**Exercise**
Each line in the entries below that contains the word "AddCommGroup" counts once. Report how many there are and nothing more.

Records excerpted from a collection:
/-- RELAXATION R2 (quantifiers swapped: the exponent may depend on the field size). -/
def SubcubicFrameFamilySwapped : Prop :=
  ∀ q₀ : ℕ, ∃ (m : ℕ) (τ : ℝ), 2 ≤ τ ∧ τ < 3 ∧ ∃ (F : Type) (_ : Field F) (_ : Fintype F),
    q₀ ≤ Fintype.card F ∧ FrameWitness m τ F

/-- **R2 is TRUE: for every single field some `τ_q < 3` works** (same design; `τ_p → 3⁻` by
continuity of `τ ↦ 2((p-1)^3)^{τ/3}` at `τ = 3`, where the inequality is strict).  So the whole
content of the crux is UNIFORMITY of `τ` in `|F|`: any disproof must exploit `|F| → ∞` at fixed `τ`. -/
theorem subcubicFrameFamilySwapped_holds : SubcubicFrameFamilySwapped := by
  intro q₀
  obtain ⟨p, hprime, hpq, hp5⟩ := exists_prime_ge_five q₀
  haveI : Fact p.Prime := ⟨hprime⟩
  set x : ℝ := ((((p - 1) * (p - 1) * (p - 1) : ℕ) : ℝ)) with hx
  have hx0 : 0 < x := by
    have h1 : 1 ≤ p := by omega
    have h5 : (5 : ℝ) ≤ p := by exact_mod_cast hp5
    have : (0 : ℝ) < (p : ℝ) - 1 := by linarith
    rw [hx]; push_cast [Nat.cast_sub h1]; positivity
  have h3 : (p : ℝ) ^ 3 < 2 * x ^ ((3 : ℝ) / 3) := by
    rw [show ((3 : ℝ) / 3) = 1 by norm_num, Real.rpow_one]
    linarith [cube_le_two_mul p hp5]
  have hcont : Continuous fun τ : ℝ => 2 * x ^ (τ / 3) :=
    continuous_const.mul (continuous_const.rpow (continuous_id.div_const 3) fun _ => Or.inl hx0.ne')
  have hev : ∀ᶠ τ in 𝓝 (3 : ℝ), (p : ℝ) ^ 3 < 2 * x ^ (τ / 3) :=
    (hcont.tendsto 3).eventually_const_lt h3
  have hev2 : ∀ᶠ τ in 𝓝 (3 : ℝ), (2 : ℝ) < τ := eventually_gt_nhds (by norm_num)
  have hev3 : ∀ᶠ τ in 𝓝[<] (3 : ℝ), τ < 3 := eventually_nhdsWithin_of_forall fun τ hτ => hτ
  obtain ⟨τ, ⟨hτ1, hτ2⟩, hτ3⟩ :=
    (((hev.and hev2).filter_mono nhdsWithin_le_nhds).and hev3).exists
  refine ⟨3, τ, hτ2.le, hτ3, ZMod p, inferInstance, inferInstance, by rwa [ZMod.card], 2,
    cksu_frameWitnessN _ _ ?_⟩
  rw [ZMod.card]
  exact hτ1.le

/-- RELAXATION R3 (`2 ≤ τ` dropped). -/
def SubcubicFrameFamilyDropTwoLe : Prop :=
  ∃ (m : ℕ) (τ : ℝ), τ < 3 ∧ ∀ q₀ : ℕ, ∃ (F : Type) (_ : Field F) (_ : Fintype F),
    q₀ ≤ Fintype.card F ∧ FrameWitness m τ F

/-- **R3 is TRUE BY JUNK**: `τ = 0`, `m = 0`, one block of EMPTY frames — `(0:ℝ)^(0/3) = 1 ≥ |F|^0`
(`Real.rpow 0 0 = 1`) and the empty family is vacuously STPP.  The hypothesis `2 ≤ τ` of the crux is
load-bearing only against this junk (for `0 < τ < 2` the statement is equivalent to `τ = 2`). -/
theorem subcubicFrameFamilyDropTwoLe_holds : SubcubicFrameFamilyDropTwoLe := by
  refine ⟨0, 0, by norm_num, fun q₀ => ?_⟩
  obtain ⟨p, hprime, hpq, -⟩ := exists_prime_ge_five q₀
  haveI : Fact p.Prime := ⟨hprime⟩
  refine ⟨ZMod p, inferInstance, inferInstance, by rwa [ZMod.card], 1, fun _ => ⊥, fun _ => ⊥,
    fun _ => ⊥, fun _ => ∅, fun _ => ∅, fun _ => ∅, ?_, ?_, ?_, ?_, ?_⟩
  · intro i v; simp [Subsingleton.elim v 0]
  · intro i v; simp [Subsingleton.elim v 0]
  · intro i v; simp [Subsingleton.elim v 0]
  · intro i j k s hs; simp at hs
  · simp

end Tightness

/-! ## Complementary frames: at most two blocks (pointwise engine) -/

section Engine

variable {F : Type} [Field F] [Fintype F] {M : Type} [AddCommGroup M] [Module F M]

/-- **Pointwise engine** (`|F| ≥ 5`): a subspace is not covered by four subspaces none of which
contains it (Mathlib: `Submodule.iUnion_ssubset_of_forall_ne_top_of_card_lt`). -/
theorem exists_mem_notMem_four (hF : 5 ≤ Fintype.card F) {R X₁ X₂ X₃ X₄ : Submodule F M}
    (h₁ : ¬ R ≤ X₁) (h₂ : ¬ R ≤ X₂) (h₃ : ¬ R ≤ X₃) (h₄ : ¬ R ≤ X₄) :
    ∃ z ∈ R, z ∉ X₁ ∧ z ∉ X₂ ∧ z ∉ X₃ ∧ z ∉ X₄ := by
  let p : Fin 4 → Submodule F R := ![X₁.comap R.subtype, X₂.comap R.subtype,
    X₃.comap R.subtype, X₄.comap R.subtype]
  have hne : ∀ X : Submodule F M, ¬ R ≤ X → X.comap R.subtype ≠ ⊤ := by
    intro X hX htop
    apply hX
    intro z hz
    have : (⟨z, hz⟩ : R) ∈ X.comap R.subtype := by rw [htop]; exact Submodule.mem_top
    simpa using this
  have hp : ∀ i, p i ≠ ⊤ := by
    intro i
    fin_cases i
    · exact hne X₁ h₁
    · exact hne X₂ h₂
    · exact hne X₃ h₃
    · exact hne X₄ h₄
  have hcard : ((Finset.univ : Finset (Fin 4)).card : ℕ∞) < ENat.card F := by
    rw [ENat.card_eq_coe_fintype_card, Finset.card_univ, Fintype.card_fin]
    exact_mod_cast (by omega : 4 < Fintype.card F)
  obtain ⟨z, -, hz⟩ := Set.exists_of_ssubset
    (Submodule.iUnion_ssubset_of_forall_ne_top_of_card_lt Finset.univ p hp hcard)
  simp only [Set.mem_iUnion, Finset.mem_univ, exists_true_left, not_exists, SetLike.mem_coe] at hz
  refine ⟨z, z.2, ?_, ?_, ?_, ?_⟩
  · simpa [p] using hz 0
  · simpa [p] using hz 1
  · simpa [p] using hz 2
  · simpa [p] using hz 3

end Engine

section Direct

variable {F : Type} [Field F] {M : Type} [AddCommGroup M] [Module F M]

/-- Directness of a triple of subspaces: `x + y + z = 0` with `x ∈ X, y ∈ Y, z ∈ Z` forces all zero. -/
def Direct (X Y Z : Submodule F M) : Prop :=
  ∀ x ∈ X, ∀ y ∈ Y, ∀ z ∈ Z, x + y + z = 0 → x = 0 ∧ y = 0 ∧ z = 0

theorem Direct.rotate {X Y Z : Submodule F M} (h : Direct X Y Z) : Direct Y Z X := by
  intro y hy z hz x hx hsum
  obtain ⟨h1, h2, h3⟩ := h x hx y hy z hz (by rw [← hsum]; abel)
  exact ⟨h2, h3, h1⟩

/-- `(X ⊔ Y) ⊓ (X ⊔ Z) = X` for a direct triple. -/
theorem Direct.sup_inf_sup {X Y Z : Submodule F M} (h : Direct X Y Z) : (X ⊔ Y) ⊓ (X ⊔ Z) = X := by
  refine le_antisymm ?_ (le_inf le_sup_left le_sup_left)
  intro w hw
  obtain ⟨hw1, hw2⟩ := Submodule.mem_inf.1 hw
  obtain ⟨x, hx, y, hy, rfl⟩ := Submodule.mem_sup.1 hw1
  obtain ⟨x', hx', z, hz, hxz⟩ := Submodule.mem_sup.1 hw2
  have key : (x - x') + y + (-z) = 0 := by
    have : x + y - (x' + z) = 0 := by rw [hxz, sub_self]
    rw [← this]; abel
  obtain ⟨-, hy0, -⟩ := h _ (X.sub_mem hx hx') _ hy _ (Z.neg_mem hz) key
  rw [hy0, add_zero]; exact hx

/-- In a direct triple with `X ≠ 0`, `X` is not below `Y ⊔ Z`. -/
theorem Direct.not_le {X Y Z : Submodule F M} (h : Direct X Y Z) {x : M} (hx : x ∈ X) (hx0 : x ≠ 0) :
    ¬ X ≤ Y ⊔ Z := by
  intro hle
  obtain ⟨y, hy, z, hz, hyz⟩ := Submodule.mem_sup.1 (hle hx)
  have key : x + (-y) + (-z) = 0 := by rw [← hyz]; abel
  exact hx0 (h _ hx _ (Y.neg_mem hy) _ (Z.neg_mem hz) key).1

end Direct


/-- Cyclic symmetry of the STPP clause: `(A, B, C) ↦ (B, C, A)` (read the relation with the
indices `(i, j, k) ↦ (k, i, j)`); copy of the tree's `IsSTPP.rotate` (Barriers file, not imported
by the route). [folklore] -/
theorem isSTPP_rotate {H : Type*} [AddCommGroup H] {N : ℕ} {A B C : Fin N → Finset H}
    (h : IsSTPP A B C) : IsSTPP B C A := by
  intro i j k s hs s' hs' t ht t' ht' u hu u' hu' he
  have he' : (u' - u) + (s' - s) + (t' - t) = 0 := by rw [← he]; abel
  obtain ⟨h1, h2, h3, h4, h5⟩ := h k i j u hu u' hu' s hs s' hs' t ht t' ht' he'
  exact ⟨h2, (h1.trans h2).symm, h4, h5, h3⟩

**Written solution**
3